The Aleph Blog » Blog Archive » 11.0010010000111111011010101000100010000101101000110000100011010011


For fun, I decided to try running a test on the constant we call Pi in binary form [note headline].  Pi is the ratio of a circle’s circumference to its diameter.  It is many more things as well.  It is a unique number in mathematics.  As Linus said to Charlie Brown after meeting the kid named “Five,” “How about the name 3.14159?”  Charlie Brown says, “I think there are a lot of kids who would be named 3.14159.” (From memory, I could have botched it.)

I found on the web the first 2^15th power (32,768) binary digits for the “fractional” part of Pi.
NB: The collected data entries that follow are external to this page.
include hpin in
open Classical in
/-- ★ **THE JUNCTION ROW AT THE REGIME-RESTRICTED HOME — THE DATA ASKED ONLY OF THE TUPLES IN THE REGIME** [bookkeeping; layer B's `s_N18_rRec₁₃CoPROn_iff` + `hpin` + module 18
§1's per-tuple junction `n18At_u3OfRecord₁₃_readingAdm_of_envelope_bound238`]: for a reading pinned to the ADMISSIBLE reading family (towers `S F θ`, tables `sp F θ`,
transports `T₀ F θ` with clause `hT`, letters `li F θ`, indexed by the Stage-13 tuples): if at EVERY admissible Stage-13 tuple `θ` with `Provisos₁₃CoPR` IN THE REGIME `Rg F θ`
and every run length `k` there are (i) the END's data over the carriers of the admissible level pairing (step models representing (2.13) with THE NODE-A MAJORANT AS
HYPOTHESIS, L01–L03, L07 ∕ L08, W3 shapes, numerals, L10, sharp clause) and (ii) restriction-closedness, `AnalyticH` + `Bound238` of `S F θ k ∕ (k+1)` ON THE TABLES
`sp F θ k ∕ (k+1)` with STRICT [KP86] clauses, letters dominating — then `S_N18 (RRec₁₃CoPROn 𝔯 Rg)`.  At `Rg F θ := θ.ZrUnity F N ∧ θ.SlotsNondegenerate₁₃ F N` this is the
guarded binder prefix of rev 16 ∕ 17. [cite: Balaban1988RG2Cluster, (2.13) p.14, (2.16)–(2.18) p.16 and Lemma 3 (2.38) p.20; Balaban1987RG1, (0.24)–(0.25) p.257, (1.18) p.263 and Thm 1 p.259] -/
theorem s_N18_rRec₁₃CoPROn_readingAdm_of_envelope_bound238_pin
    (h : ∀ (F : T4Family) (θ : Stage13RParams F N), θ.Provisos₁₃CoPR F N → Rg F θ → θ.Admissible F N → ∀ k : ℕ,
      ∃ (Op : Type) (_ : NormedAddCommGroup Op) (_ : NormedSpace ℂ Op) (Hist : Type) (_ : NormedAddCommGroup Hist) (_ : NormedSpace ℂ Hist)
        (Mb : ℝ → StepModel (LevelPairing.ofRecordAdm F θ.τ9.M N k (sp F θ) (gauge F θ k) (hg F θ k) (T₀ F θ k) (hT F θ k)).carriers Op Hist)
        (act : ℝ → (j : ℕ) → Op × Hist → TDom 4 (domCount (F.P k) θ.τ9.M j) → ℂ) (γ' C3 ε₁ Rd κ A_A A_B E₁ δ δ' θr θ' cH ω ρ₀ B : ℝ) (k₀ : ℕ),
        -- (i) the END's data over the carriers of the admissible level pairing
        (∀ b : ℝ, 0 < b → b ≤ γ' → ∀ (X : Node00.W1.Dom (F.P k) θ.τ9.M) (z : Op × Hist),
          (Mb b).Out X.1 z.1 z.2 X =
            locE (TTouch (d := 4) (N := domCount (F.P k) θ.τ9.M X.1)) (fun Z : (tsys 4 (domCount (F.P k) θ.τ9.M X.1)).Dom => Z.1)
              (act b X.1 z) X.2.1) ∧
        0 ≤ C3 ∧ 0 ≤ ε₁ ∧ 0 ≤ κ ∧ κ + 2 * (64 * Real.log 162) + 2 ≤ Rd ∧
        C3 * ε₁ * Real.exp (5 * κ + 1) * K₀ 64 8 * 9 * 64 ≤ 1 ∧
        (∀ b : ℝ, 0 < b → b ≤ γ' → ∀ j, ∀ g ∈ Window γ',
          ∀ (U : (LevelPairing.ofRecordAdm F θ.τ9.M N k (sp F θ) (gauge F θ k) (hg F θ k) (T₀ F θ k) (hT F θ k)).BgB) (q : Op × Hist),
          q ∈ (Mb b).Base j g U →
          ∃ V : Set (Op × Hist), IsOpen V ∧ (Mb b).box j q ⊆ V ∧
            (∀ Z : TDom 4 (domCount (F.P k) θ.τ9.M j), DifferentiableOn ℂ (fun z : Op × Hist => act b j z Z) V) ∧
            (∀ z ∈ V, ∀ Z : TDom 4 (domCount (F.P k) θ.τ9.M j), ‖act b j z Z‖ ≤ C3 * ε₁ * Real.exp (-(Rd * torusTreeLen Z.1)))) ∧
        (∀ b : ℝ, 0 < b → b ≤ γ' → L01 (Mb b)
          ((LevelPairing.ofRecordAdm F θ.τ9.M N k (sp F θ) (gauge F θ k) (hg F θ k) (T₀ F θ k) (hT F θ k)).EA (S F θ k)) (Window γ')) ∧
        (∀ b : ℝ, 0 < b → b ≤ γ' → L02 (Mb b)
          ((LevelPairing.ofRecordAdm F θ.τ9.M N k (sp F θ) (gauge F θ k) (hg F θ k) (T₀ F θ k) (hT F θ k)).EB (S F θ (k + 1)) b)
          (Window γ')) ∧
        (∀ b : ℝ, 0 < b → b ≤ γ' → L03 (Mb b)
          ((LevelPairing.ofRecordAdm F θ.τ9.M N k (sp F θ) (gauge F θ k) (hg F θ k) (T₀ F θ k) (hT F θ k)).EB (S F θ (k + 1)) b)
          (Window γ')) ∧
        (∀ b : ℝ, 0 < b → b ≤ γ' → L07 (Mb b) (Window γ') δ θr) ∧
        (∀ b : ℝ, 0 < b → b ≤ γ' → L08 (Mb b) (Window γ') κ (Real.exp 1 * 9 * 64 * K₀ 64 8 ^ 2 * A_B) δ' θr) ∧
        (∀ b : ℝ, 0 < b → b ≤ γ' → L09aff (Mb b) (Window γ')) ∧ (∀ b : ℝ, 0 < b → b ≤ γ' → L09blind (Mb b) (Window γ')) ∧
        (∀ b : ℝ, 0 < b → b ≤ γ' → L09hom (Mb b) (Window γ')) ∧ (∀ b : ℝ, 0 < b → b ≤ γ' → L09unit (Mb b) (Window γ') κ E₁ cH ω) ∧
        0 < E₁ ∧ 0 ≤ δ + δ' ∧ 0 ≤ θr ∧ θr ≤ θ' ∧ θ' ≤ 1 ∧ 0 ≤ cH ∧ 0 < ω ∧ ρ₀ < 1 ∧
        (δ + δ') * θr ^ k₀ +
            cH * (Real.exp 1 * 9 * 64 * K₀ 64 8 ^ 2 * A_A + Real.exp 1 * 9 * 64 * K₀ 64 8 ^ 2 * A_B) / (1 - ω) ≤ ρ₀ ∧
        0 ≤ B ∧ (∀ k < k₀, Real.exp 1 * 9 * 64 * K₀ 64 8 ^ 2 * A_A + Real.exp 1 * 9 * 64 * K₀ 64 8 ^ 2 * A_B ≤ B * θr ^ k) ∧
        Real.exp 1 * 9 * 64 * K₀ 64 8 ^ 2 * C3 * cH * ε₁ < (θ' - ω) * (1 - ρ₀) ∧
        -- (ii) the towers' H-layer data in the configuration direction ON THE TABLES, both runs
        (∀ m, SpRestr (sp F θ k (m + 1))) ∧
        (∀ m, (S F θ k m).AnalyticH (box γ' m) (sp F θ k (m + 1))) ∧ (∀ m, (S F θ k m).Bound238 (box γ' m) (sp F θ k (m + 1)) A_A Rd) ∧ 0 ≤ A_A ∧
        A_A * Real.exp (5 * κ + 1) * K₀ 64 8 * 9 * 64 < 1 ∧
        (∀ m, SpRestr (sp F θ (k + 1) (m + 1))) ∧
        (∀ m, (S F θ (k + 1) m).AnalyticH (box γ' m) (sp F θ (k + 1) (m + 1))) ∧
        (∀ m, (S F θ (k + 1) m).Bound238 (box γ' m) (sp F θ (k + 1) (m + 1)) A_B Rd) ∧
        0 ≤ A_B ∧ A_B * Real.exp (5 * κ + 1) * K₀ 64 8 * 9 * 64 < 1 ∧
        -- the reading's letters dominate the END's
        θ.γ ≤ γ' ∧ (li F θ).κ ≤ κ ∧ θ' ≤ (li F θ).θ₅ ∧
        (Real.exp 1 * 9 * 64 * K₀ 64 8 ^ 2 * (C3 * ε₁) / (1 - ρ₀) * (δ + δ') + B) * (θ' - ω) /
            (θ' - (ω + Real.exp 1 * 9 * 64 * K₀ 64 8 ^ 2 * (C3 * ε₁) / (1 - ρ₀) * cH)) ≤ (li F θ).C₅) :
    S_N18 (RRec₁₃CoPROn 𝔯 Rg) := by
  rw [s_N18_rRec₁₃CoPROn_iff]
  intro F θ hP hRg hA g₀ os k
  rw [hpin]
  exact n18At_u3OfRecord₁₃_readingAdm_of_envelope_bound238 θ.toStage13Params k (S F θ) (sp F θ) (gauge F θ) (hg F θ) (T₀ F θ) (hT F θ) (li F θ) (h F θ hP hRg hA k)

end AdmOn

/-! ## §2 At the (T-RATE) reading of record `readingOfRecord₁₃CoPR` (pin `rfl`) -/

section OfRecord

variable (w1 : (F : T4Family) → (θ : Stage13RParams F N) → ReadingData F (MatA N) θ.τ9.M) (ℓ₃ : T4Family → NE3Letters₁₁)
  (ne2 : (F : T4Family) → Stage13RParams F N → (ℕ → ℝ) → List (ULoop F) → ℕ → NE2Objects₁₁)
  (ne1 : (F : T4Family) → Stage13RParams F N → (ℕ → ℝ) → List (ULoop F) → NE1pCarriers)

/-- ★ **N18's STATEMENT AT THE READING OF RECORD, STAGE 13, IN W1's CURRENCY** [bookkeeping; module 18 §2 `s_N18_rRec₁₃CoPR_iff_of_pin` at `hpin := readingOfRecord₁₃CoPR_u3` (`rfl`)]:
`S_N18 (RRec₁₃CoPR (readingOfRecord₁₃CoPR w1 ℓ₃ ne2 ne1))` ⇔ for every family `F`, Stage-13 datum key `h` (`θ := h.params`), run length `k`, member `b ∈ ]0, θ.γ]`, history
`g ∈ ]0, θ.γ]^ℕ`, run-B background `U` and run-A domain `(j, X)` of W1's reading data `w1 F θ`:
`|Re E_A^{(j)}(X; g; embA (transport U)) − Re E_B(pair (j, X); b∷g; embB U)| ≤ C₅ · θ₅ ^ j · e^{−κ·d_j(X)}`.  N16's letters `ℓ₃`, N15's layers `ne2`, NODE O's `ne1` are
NOT read.  NOT PRINTED; NOT proved; content exactly for reading data pinned to the (2.14) terms. [cite: Balaban1987RG1, Thm 1 p.259 and (1.18) p.263; Balaban1988RG2Cluster, (2.13) p.14] -/
theorem s_N18_readingOfRecord₁₃CoPR_iff_w1 :
    S_N18 (RRec₁₃CoPR (readingOfRecord₁₃CoPR w1 ℓ₃ ne2 ne1)) ↔
      ∀ (F : T4Family) (D : Datum F N) (h : IsDatumOfRecord₁₃CCoPR F N D) (k : ℕ) (b : ℝ), 0 < b → b ≤ h.params.γ →
        ∀ g ∈ Window h.params.γ, ∀ (U : ((w1 F h.params).pairing k).BgB) (X : Node00.W1.Dom (F.P k) h.params.τ9.M),
          |(functionalC ((w1 F h.params).S k) g (((w1 F h.params).pairing k).embA (((w1 F h.params).pairing k).transport U)) X).re -
              (functionalC ((w1 F h.params).S (k + 1)) (prependCoupling b g) (((w1 F h.params).pairing k).embB U)
                (((w1 F h.params).pairing k).pair X)).re| ≤
            (w1 F h.params).li.C₅ * (w1 F h.params).li.θ₅ ^ X.1 *
              Real.exp (-((w1 F h.params).li.κ * (domSys (F.P k) h.params.τ9.M X.1).dj X.2)) :=
  s_N18_rRec₁₃CoPR_iff_of_pin _ w1 (readingOfRecord₁₃CoPR_u3 w1 ℓ₃ ne2 ne1)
In decimal terms, it means Pi to a little more than 10,000 decimal places.

Pi is an irrational number.  That means it can’t be expressed as a fraction of two integers.  As such, in binary form, since the series does not terminate, the pattern of ones and zeroes should be random.  As such, we can do a “runs test” to see whether the number of runs is abnormal.  Too few runs: zeroes and ones alternate too frequently.  Too many runs: zeroes and ones do not alternate enough.

My expectation was that neither abnormality would occur.  But I had to follow the data to the conclusion.  As it the first 32,768 digits of Pi, it had too many runs, such that the probability of it being random was 1.26%.

I don’t know what to do with this, but my next experiment will be on the number e, 2.71828…

I’m good with math, but not great with it.  Advice is welcome…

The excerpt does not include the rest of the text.